# Assignment:
Start at the line with "rw [Real.smoothTransition.zero_of_nonpos (by" in the records below, stop at the line with "[T2Space M]", and return every line in that span exactly, the two end lines included.

Saved entries
import Literature.Geometry.Riemannian.DistSqDirectionalDatum
import HarnessLib

/-!
# The one-ended directional datum of `d_t(x₀, ·)²` at `y ≠ x₀` under a two-sided Ricci bound on
# the ball `{d_t(x₀, ·) ≤ d_t(x₀, y)}` (Bamler 2020a, §9: `H_n`-centres stay near the basepoint)

R. Bamler, *Entropy and heat kernel bounds on a Ricci flow background*, arXiv:2008.07093 (2020a),
§9 (arXiv Lemma 37, the subsolution `e^{−Ct} φ(d_t(x₀, ·))`): on a Ricci flow with `|Ric| ≤ K`
near `x₀` one needs `□ d_t(x₀, ·)² ≤ 2n + O(K d²)` in the barrier sense; the inputs are Laplace
comparison `Δ d² ≤ 2n + (2/3) K d²` (second variation along LINEARLY weighted parallel fields
`(s/d) eᵢ(s)`) and `∂ₜ d_t² ≥ −2d ∫ Ric(γ̇, γ̇) ≥ −2Kd²`. We prove this ONE-ENDED DIRECTIONAL DATUM
(the shape consumed by `directional_barrier_maximum_principle`) for `ψ = d_t(x₀, ·)²` at `y ≠ x₀`:

* `exists_linear_cutoff` — a `C^∞` profile equal to `s/T` near `[0, T]`, zero off `(−1/2, T + 1/2)`;
* `far_end_linear_datum` — along `γ(t) = exp_p(tu)`: an orthonormal frame at `γ(T)` headed by
  `γ̇(T)`, the radial barrier `d(p, exp_{γT}(σ f none)) ≤ T + σ`, the transverse Taylor barriers
  from the fields `(s/T) eₒ(s)` (`HaslhoferMuller.edist_toReal_le_taylor`), and the trace identity
  `Σₒ Qₒ − Q none = −∫₀ᵀ (s/T)² Ric(γ̇, γ̇) ds + (dim M − 1)/T`;
* `end_distSq_barriers_linear` — polynomial upper barriers for `d(p, ·)²` at `γ(T)` with
  `Σᵢ bᵢ ≤ 2 dim M − 2T ∫₀ᵀ (s/T)² Ric(γ̇, γ̇) ds + ε₁`;
* `distSq_basepoint_directional_datum` — on a compact Ricci flow, with `T = d_t(x₀, y)`:
  `Σᵢ bᵢ ≤ 2m + K T² + η` (`|Ric(γ̇, γ̇)| ≤ K` along the minimising geodesic, which stays in the
  ball) and the linear left time barrier of slope `p ≥ −2KT² − η`
  (`IsRicciFlow.edist_toReal_sq_le_taylor_left`).

Everything is proved; no definitions, no named facts.

## References

* R. H. Bamler, *Entropy and heat kernel bounds on a Ricci flow background*, arXiv:2008.07093
  (2020), §3.2 (proof of Thm. 3.5) and §9 (arXiv Lemma 37). [Bamler2020Entropy]
* J. M. Lee, *Introduction to Riemannian Manifolds* (2018), Thm. 10.22 (second variation),
  Thm. 11.15 (Laplacian comparison). [LeeRiemannianManifolds2018]
-/
noncomputable section

open Bundle Set Function Filter MeasureTheory intervalIntegral
open scoped Manifold ContDiff Topology ENNReal NNReal Real

namespace Literature.Geometry.Riemannian

open Lorentzian Lorentzian.PseudoRiemannianMetric

/-! ### The smooth linear profile with compact support -/

/-- **A `C^∞` profile equal to `s/T` near `[0, T]` and vanishing off `(−1/2, T + 1/2)`**
(product of `s/T` with a smooth plateau bump from `Real.smoothTransition`). [folklore] -/
theorem exists_linear_cutoff (T : ℝ) :
    ∃ φ : ℝ → ℝ, ContDiff ℝ ∞ φ ∧
      (∀ s ∈ Ioo (-(1 / 4 : ℝ)) (T + 1 / 4), φ s = s / T) ∧
      (∀ s, s ≤ -(1 / 2 : ℝ) → φ s = 0) ∧ (∀ s, T + 1 / 2 ≤ s → φ s = 0) := by
  refine ⟨fun s ↦ (Real.smoothTransition (4 * s + 2) * Real.smoothTransition (4 * (T - s) + 2)) *
    (s / T), ?_, ?_, ?_, ?_⟩
  · exact ((Real.smoothTransition.contDiff.comp ((contDiff_const.mul contDiff_id).add contDiff_const)).mul
      (Real.smoothTransition.contDiff.comp ((contDiff_const.mul (contDiff_const.sub contDiff_id)).add
        contDiff_const))).mul (contDiff_id.div_const _)
  · intro s hs
    simp only
    rw [Real.smoothTransition.one_of_one_le (by linarith [hs.1]),
      Real.smoothTransition.one_of_one_le (by linarith [hs.2]), one_mul, one_mul]
  · intro s hs
    simp only
    rw [Real.smoothTransition.zero_of_nonpos (by linarith), zero_mul, zero_mul]
  · intro s hs
    simp only
    rw [Real.smoothTransition.zero_of_nonpos (x := 4 * (T - s) + 2) (by linarith), mul_zero, zero_mul]

section FarEnd

variable {E : Type*} [NormedAddCommGroup E] [NormedSpace ℝ E] [FiniteDimensional ℝ E]
  [CompleteSpace E] {M : Type*} [TopologicalSpace M] [ChartedSpace E M] [IsManifold 𝓘(ℝ, E) ∞ M]
  [T2Space M]
  (g : PseudoRiemannianMetric 𝓘(ℝ, E) ∞ E (TangentSpace 𝓘(ℝ, E) : M → Type _)) [g.HasLeviCivita]
  [CovariantDerivative.ContMDiffCovariantDerivative g.leviCivita 1]
  [CovariantDerivative.ContMDiffCovariantDerivative g.leviCivita ∞]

# Final answer:
    rw [Real.smoothTransition.zero_of_nonpos (by linarith), zero_mul, zero_mul]
  · intro s hs
    simp only
    rw [Real.smoothTransition.zero_of_nonpos (x := 4 * (T - s) + 2) (by linarith), mul_zero, zero_mul]

section FarEnd

variable {E : Type*} [NormedAddCommGroup E] [NormedSpace ℝ E] [FiniteDimensional ℝ E]
  [CompleteSpace E] {M : Type*} [TopologicalSpace M] [ChartedSpace E M] [IsManifold 𝓘(ℝ, E) ∞ M]
  [T2Space M]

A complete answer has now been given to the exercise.